▶ Exercise details: Filter the records below and copy every line containing the word "decide".

▶ Materials provided:
/-! ## NEGATION attempt: the obstruction one meets -/

/-- Inverse pair compressibility FLOOR `k ≤ ẽ″_{L,M}` at one `(L, M)` (compressibility bounded above; NOT part of the
crux's hypothesis, which only gives `0 < ẽ″ ≤ k₀`). -/
def IcompFloorLM (U δ : ℝ) (L M : ℕ) [NeZero L] [NeZero M] (k : ℝ) : Prop :=
  open Matrix Literature.MathematicalPhysics.QuantumLattice in let H0 : ∀ (L M : ℕ) (Λ : Type) [LinearOrder Λ] [Fintype Λ], (Λ ≃ ZMod L × ZMod M) → ℝ → Matrix (Finset (Orb Λ)) (Finset (Orb Λ)) ℂ := fun _ _ Λ _ _ e U => hamiltonian (SimpleGraph.fromRel fun x y : Λ => y = e.symm ((e x).1 + 1, (e x).2) ∨ y = e.symm ((e x).1, (e x).2 + 1)) 1 U; let Tw : ∀ (L M : ℕ) [NeZero L] [NeZero M] (Λ : Type) [LinearOrder Λ] [Fintype Λ], (Λ ≃ ZMod L × ZMod M) → ℝ → Matrix (Finset (Orb Λ)) (Finset (Orb Λ)) ℂ := fun _ M _ _ _ _ _ e θ => ∑ b : ZMod M, ∑ σ : Fin 2, ((1 - Complex.exp (Complex.I * θ)) • (creation (orb (e.symm (0, b)) σ) * annihilation (orb (e.symm (-1, b)) σ)) + (1 - Complex.exp (-(Complex.I * θ))) • (creation (orb (e.symm (-1, b)) σ) * annihilation (orb (e.symm (0, b)) σ))); let E : ∀ (L M : ℕ) [NeZero L] [NeZero M] (Λ : Type) [LinearOrder Λ] [Fintype Λ], (Λ ≃ ZMod L × ZMod M) → ℝ → ℝ → ℕ → ℝ := fun L M _ _ Λ _ _ e U θ N => (H0 L M Λ e U + Tw L M Λ e θ).minEnergyOn (szSector N 0); let Np : ℕ → ℕ → ℝ → ℕ := fun L M δ => 2 * ⌊(1 - δ) * ((L : ℝ) * (M : ℝ)) / 2⌋₊; let stiff : ∀ (L M : ℕ) [NeZero L] [NeZero M] (Λ : Type) [LinearOrder Λ] [Fintype Λ], (Λ ≃ ZMod L × ZMod M) → ℝ → ℝ → ℝ := fun L M _ _ Λ _ _ e U δ => 2 * (L : ℝ) * (E L M Λ e U (Real.pi / 3) (Np L M δ) - E L M Λ e U 0 (Np L M δ)) / ((Real.pi / 3) ^ 2 * (M : ℝ)); let icomp : ∀ (L M : ℕ) [NeZero L] [NeZero M] (Λ : Type) [LinearOrder Λ] [Fintype Λ], (Λ ≃ ZMod L × ZMod M) → ℝ → ℝ → ℝ := fun L M _ _ Λ _ _ e U δ => (L : ℝ) * (M : ℝ) * (E L M Λ e U 0 (Np L M δ + 2) + E L M Λ e U 0 (Np L M δ - 2) - 2 * E L M Λ e U 0 (Np L M δ)) / 4; let P : ∀ (L M : ℕ) (Λ : Type) [LinearOrder Λ] [Fintype Λ], (Λ ≃ ZMod L × ZMod M) → Λ → Matrix (Finset (Orb Λ)) (Finset (Orb Λ)) ℂ := fun _ _ Λ _ _ e x => ∑ j : Fin 4, (((![1, 1, -1, -1] : Fin 4 → ℝ) j / Real.sqrt 2 : ℝ) : ℂ) • (annihilation (orb x 0) * annihilation (orb ((![e.symm ((e x).1 + 1, (e x).2), e.symm ((e x).1 - 1, (e x).2), e.symm ((e x).1, (e x).2 + 1), e.symm ((e x).1, (e x).2 - 1)] : Fin 4 → Λ) j) 1) - annihilation (orb x 1) * annihilation (orb ((![e.symm ((e x).1 + 1, (e x).2), e.symm ((e x).1 - 1, (e x).2), e.symm ((e x).1, (e x).2 + 1), e.symm ((e x).1, (e x).2 - 1)] : Fin 4 → Λ) j) 0)); let G : ∀ (L M : ℕ) [NeZero L] [NeZero M] (Λ : Type) [LinearOrder Λ] [Fintype Λ], (Λ ≃ ZMod L × ZMod M) → Fock (Orb Λ) → ZMod L → ℝ := fun L M _ _ Λ _ _ e ψ r => ∑ a : ZMod L, (expect ((∑ b : ZMod M, P L M Λ e (e.symm (a, b)))ᴴ * (∑ b : ZMod M, P L M Λ e (e.symm (a + r, b)))) ψ).re; ∀ (Λ : Type) [LinearOrder Λ] [Fintype Λ] (e : Λ ≃ ZMod L × ZMod M), k ≤ icomp L M Λ e U δ

/-- NEGATION OBSTRUCTION (Pitaevskii–Stringari 1991 / Koma–Tasaki-type tightness, `T = 0`, quasi-1D): at FIXED width
`M`, under a compressibility ceiling, no sequence of sector ground states can obey the exponent-ZERO law `G ≥ A·L·M²`
(`LawAtLM … 0 A 1`: `r̂⁰ = 1`) for all large even `L` — so the crux's exponent `Ξ√(ẽ″/ρ̃)/M > 0` is forced, and a
counterexample must come from a too-LARGE true exponent, i.e. from identifying the phase of an interacting tube. Signature only. -/
def NoFixedWidthLRO : Prop :=
  ∀ U : ℝ, 0 < U → ∀ δ ∈ Set.Ioo (0 : ℝ) (3 / 10), ∀ (M : ℕ) [NeZero M] (k A : ℝ), 0 < k → 0 < A →
    (∀ (L : ℕ) [NeZero L], Even L → M ≤ L → IcompFloorLM U δ L M k) →
      ¬ ∀ (L : ℕ) [NeZero L], Even L → M ≤ L → LawAtLM U δ L M 0 A 1

end Summit.HubbardSuperconductivity.HubbardSuperconductivity.Cruxes.WidthHaldaneBridge.Strategist
import Summits.HubbardSuperconductivity.HubbardSuperconductivity.Theorems.AnisotropyChordTransferFibre3FinXDEvalW

/-!
# Route `AnisotropyChord` / H0 rotor rung: FIN per-`L` row-D (KT-2a″) cell facts, `L = 15`, cells 24–25

Kernel facts `xdCellAny0 15 (49/50) la lb aD = true` (in-kernel point tables, zero data; `decide +kernel`) for the combined-cell
grid of `L = 15` (g5 design, 1–2.5 % cells); assembled in `…FinXDFifteen`.  Prover seat `hubbard-h0-rotor-p3` g7; helper for piece A =
stmt-HubbardSuperconductivity-23918 of rung 19089 (`--supports`, helper class).  WHAT THIS IS NOT: nothing here proves superconductivity in the
Hubbard model (rotor TARGET as worded stays FALSE, g15 verdict); kernel facts for ONE hypothesis of ONE conditional reduction.  No sorry.
-/

set_option linter.dupNamespace false
set_option autoImplicit false

namespace Summit.HubbardSuperconductivity.HubbardSuperconductivity.Theorems.AnisotropyChord.Transfer.Fibre3

namespace FinXD

/-- cell 24 of `L = 15` (`cert`). [folklore] -/
theorem xd15_24 : xdCellAny0 15 (49/50 : ℚ) 445385343135667 456519976714059 (2/25 : ℚ) = true := by (rw [← xdCellAnyW0_eq]; decide +kernel)

/-- cell 25 of `L = 15` (`cert`). [folklore] -/
theorem xd15_25 : xdCellAny0 15 (49/50 : ℚ) 456519976714059 467932976131911 (2/25 : ℚ) = true := by (rw [← xdCellAnyW0_eq]; decide +kernel)

end FinXD

end Summit.HubbardSuperconductivity.HubbardSuperconductivity.Theorems.AnisotropyChord.Transfer.Fibre3
import Summits.ValiantsHypothesis.ValiantsHypothesis.Theses.FeketeSOS

/-!
# `FeketeSOS.CharPSparseSOS` (stmt-ValiantsHypothesis-14989) — negative side: the exponent coupling caps `δ` at `1/2`

Standing disprover (cdisprove, cycle 1), from `Cruxes/CharPSparseSOS/Disproof.lean` §(b).
In the crux the SAME `δ` bounds the number of squares (`s ≤ p^δ`) and the gain (`Σ #supp g_i ≥ p^{1/2+δ}`).  For every
`δ > 1/2` the body is false: over `ZMod p` the trivial representation `F̄_p = (½(F̄_p+1))² − (½(F̄_p−1))²` has `s = 2 ≤ p^δ`,
degree `< p` and support-sum `≤ 2p < p^{1/2+δ}` for `p > 2^{1/(δ−1/2)}`.  So an admissible `δ` lies in `(0, 1/2]` (any `δ < 1/2`
is consistent with the landed one-product bound `(p+3)/2`), the analogue of `FeketeNoSparseSplit.Negative.ExponentHalf`.
Elementary; no facts; the refuted statement is the crux's inner block verbatim with `δ` fixed. [folklore]
-/

set_option linter.dupNamespace false

namespace Summit.ValiantsHypothesis.ValiantsHypothesis.Theorems.CharPSparseSOS.Negative

noncomputable section

section Boundary

open Polynomial Finset

/-- `#supp (C a * (F + C b)) ≤ p` for `deg F < p`. -/
theorem card_support_affine_le {K : Type} [Field K] (p : ℕ) (F : K[X]) (hF : F.natDegree < p) (a b : K) :
    (C a * (F + C b)).support.card ≤ p := by
  refine (card_supp_le_succ_natDegree _).trans ?_
  have h1 : (C a * (F + C b)).natDegree ≤ F.natDegree := by
    refine (natDegree_C_mul_le _ _).trans ((natDegree_add_le _ _).trans ?_)
    rw [natDegree_C]; exact max_le le_rfl (Nat.zero_le _)
  omega

/-- **The exponent coupling caps `δ` at `1/2`.**  In `CharPSparseSOS` the SAME `δ` bounds the number of squares
(`s ≤ p^δ`) and the gain (`Σ #supp ≥ p^{1/2+δ}`); the body is false for every `δ > 1/2`, by the trivial two-square
representation `F̄_p = (½(F̄_p+1))² − (½(F̄_p−1))²` of support-sum `≤ 2p < p^{1/2+δ}` (`s = 2 ≤ p^δ`).  So an admissible
`δ` lies in `(0, 1/2]`; together with the landed one-product bound `(p+3)/2` (any `δ < 1/2` works at `s ≤ 2`) this pins
the true range of the crux's exponent to `(0, 1/2)` ∪ possibly `{1/2}`, exactly as `FeketeNoSparseSplit.Negative.ExponentHalf`
does for splittings. [folklore] -/
theorem charPSparseSOS_exponent_boundary (δ : ℝ) (hδ : 1 / 2 < δ) :
    ¬ (∃ p₀ : ℕ, ∀ (p : ℕ) [Fact p.Prime], p₀ ≤ p → ∀ (K : Type) [Field K] [CharP K p] (s : ℕ) (c : Fin s → K)
        (g : Fin s → K[X]), (s : ℝ) ≤ (p : ℝ) ^ δ → (∀ i, (g i).natDegree < p) →
        ((X : K[X]) ^ p - 1 ∣ (∑ i, C (c i) * g i ^ 2) - ∑ m ∈ range p, C ((legendreSym p m : ℤ) : K) * X ^ m) →
        (p : ℝ) ^ (1 / 2 + δ) ≤ ∑ i, ((g i).support.card : ℝ)) := by
  rintro ⟨p₀, h⟩
  have hη : 0 < δ - 1 / 2 := by linarith
  obtain ⟨p, hp, hpprime⟩ := Nat.exists_infinite_primes (max (max p₀ (⌈(2 : ℝ) ^ (1 / (δ - 1 / 2))⌉₊ + 1)) 5)
  haveI : Fact p.Prime := ⟨hpprime⟩
  have hp5 : 5 ≤ p := le_of_max_le_right hp
  have h2 : (2 : ZMod p) ≠ 0 := by
    intro h0
    have h' : ((2 : ℕ) : ZMod p) = 0 := by exact_mod_cast h0
    rw [ZMod.natCast_eq_zero_iff] at h'
    have := Nat.le_of_dvd (by norm_num) h'
    omega
  set F : (ZMod p)[X] := ∑ m ∈ range p, C ((legendreSym p m : ℤ) : ZMod p) * X ^ m with hF
  have hFdeg : F.natDegree < p := by
    have hle : F.natDegree ≤ p - 1 := by
      rw [hF]
      refine natDegree_sum_le_of_forall_le _ _ fun m hm => (natDegree_C_mul_X_pow_le _ _).trans ?_
      have := mem_range.mp hm; omega
    omega
  -- the witness: s = 2, c = (1, -1), g = (½(F+1), ½(F-1))
  have key := h p (le_of_max_le_left (le_of_max_le_left hp)) (ZMod p) 2 ![1, -1]
    ![C (1 / 2 : ZMod p) * (F + C 1), C (1 / 2 : ZMod p) * (F + C (-1))]
  have hid : (∑ i, C ((![1, -1] : Fin 2 → ZMod p) i) *
      (![C (1 / 2 : ZMod p) * (F + C 1), C (1 / 2 : ZMod p) * (F + C (-1))] i) ^ 2) = F := by
    simp only [Fin.sum_univ_two, Matrix.cons_val_zero, Matrix.cons_val_one]
    have hh : C (1 / 2 : ZMod p) * C (1 / 2 : ZMod p) * 4 = 1 := by
      rw [show (4 : (ZMod p)[X]) = C 4 from (map_ofNat C 4).symm, ← C_mul, ← C_mul, ← C_1]
      congr 1
      rw [show (4 : ZMod p) = 2 * 2 by norm_num]
      field_simp
    simp only [map_one, map_neg]
    linear_combination F * hh
  have hdeg : ∀ i, ((![C (1 / 2 : ZMod p) * (F + C 1), C (1 / 2 : ZMod p) * (F + C (-1))] :
      Fin 2 → (ZMod p)[X]) i).natDegree < p := by
    intro i
    fin_cases i
    · show (C (1 / 2 : ZMod p) * (F + C 1)).natDegree < p
      refine lt_of_le_of_lt ((natDegree_C_mul_le _ _).trans ((natDegree_add_le _ _).trans ?_)) hFdeg
      rw [natDegree_C]; exact max_le le_rfl (Nat.zero_le _)
    · show (C (1 / 2 : ZMod p) * (F + C (-1))).natDegree < p
      refine lt_of_le_of_lt ((natDegree_C_mul_le _ _).trans ((natDegree_add_le _ _).trans ?_)) hFdeg
      rw [natDegree_C]; exact max_le le_rfl (Nat.zero_le _)
  have hdvd : ((X : (ZMod p)[X]) ^ p - 1 ∣ (∑ i, C ((![1, -1] : Fin 2 → ZMod p) i) *
      (![C (1 / 2 : ZMod p) * (F + C 1), C (1 / 2 : ZMod p) * (F + C (-1))] i) ^ 2) - F) := by
    rw [hid, sub_self]; exact dvd_zero _
  -- reals
  have hp1 : (1 : ℝ) < (p : ℝ) := by exact_mod_cast (show 1 < p by omega)
  have hp0 : (0 : ℝ) < (p : ℝ) := by linarith
  have hceil : (2 : ℝ) ^ (1 / (δ - 1 / 2)) < (p : ℝ) := by
    have h1 : ((⌈(2 : ℝ) ^ (1 / (δ - 1 / 2))⌉₊ + 1 : ℕ) : ℝ) ≤ (p : ℝ) := by
      exact_mod_cast le_of_max_le_right (le_of_max_le_left hp)
    push_cast at h1
    linarith [Nat.le_ceil ((2 : ℝ) ^ (1 / (δ - 1 / 2)))]
  have hpη : (2 : ℝ) < (p : ℝ) ^ (δ - 1 / 2) := by
    have : ((2 : ℝ) ^ (1 / (δ - 1 / 2))) ^ (δ - 1 / 2) < (p : ℝ) ^ (δ - 1 / 2) :=
      Real.rpow_lt_rpow (by positivity) hceil hη
    rwa [← Real.rpow_mul (by norm_num), one_div_mul_cancel hη.ne', Real.rpow_one] at this
  have hs : ((2 : ℕ) : ℝ) ≤ (p : ℝ) ^ δ := by
    have h1 : (p : ℝ) ^ (δ - 1 / 2) ≤ (p : ℝ) ^ δ := Real.rpow_le_rpow_of_exponent_le hp1.le (by linarith)
    push_cast; linarith
  have hbound := key hs hdeg hdvd
  have hS : (∑ i, (((![C (1 / 2 : ZMod p) * (F + C 1), C (1 / 2 : ZMod p) * (F + C (-1))] :
      Fin 2 → (ZMod p)[X]) i).support.card : ℝ)) ≤ 2 * (p : ℝ) := by
    simp only [Fin.sum_univ_two, Matrix.cons_val_zero, Matrix.cons_val_one]
    have e1 : ((C (1 / 2 : ZMod p) * (F + C 1)).support.card : ℝ) ≤ p := by
      exact_mod_cast card_support_affine_le p F hFdeg _ _
    have e2 : ((C (1 / 2 : ZMod p) * (F + C (-1))).support.card : ℝ) ≤ p := by
      exact_mod_cast card_support_affine_le p F hFdeg _ _
    linarith
  have hsplit : (p : ℝ) ^ (1 / 2 + δ) = (p : ℝ) * (p : ℝ) ^ (δ - 1 / 2) := by
    rw [show (1 / 2 + δ : ℝ) = 1 + (δ - 1 / 2) by ring, Real.rpow_add hp0, Real.rpow_one]
  rw [hsplit] at hbound
  have : 2 * (p : ℝ) < (p : ℝ) * (p : ℝ) ^ (δ - 1 / 2) := by nlinarith
  linarith

end Boundary

end

end Summit.ValiantsHypothesis.ValiantsHypothesis.Theorems.CharPSparseSOS.Negative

▶ Answer to the exercise:
Kernel facts `xdCellAny0 15 (49/50) la lb aD = true` (in-kernel point tables, zero data; `decide +kernel`) for the combined-cell
theorem xd15_24 : xdCellAny0 15 (49/50 : ℚ) 445385343135667 456519976714059 (2/25 : ℚ) = true := by (rw [← xdCellAnyW0_eq]; decide +kernel)
theorem xd15_25 : xdCellAny0 15 (49/50 : ℚ) 456519976714059 467932976131911 (2/25 : ℚ) = true := by (rw [← xdCellAnyW0_eq]; decide +kernel)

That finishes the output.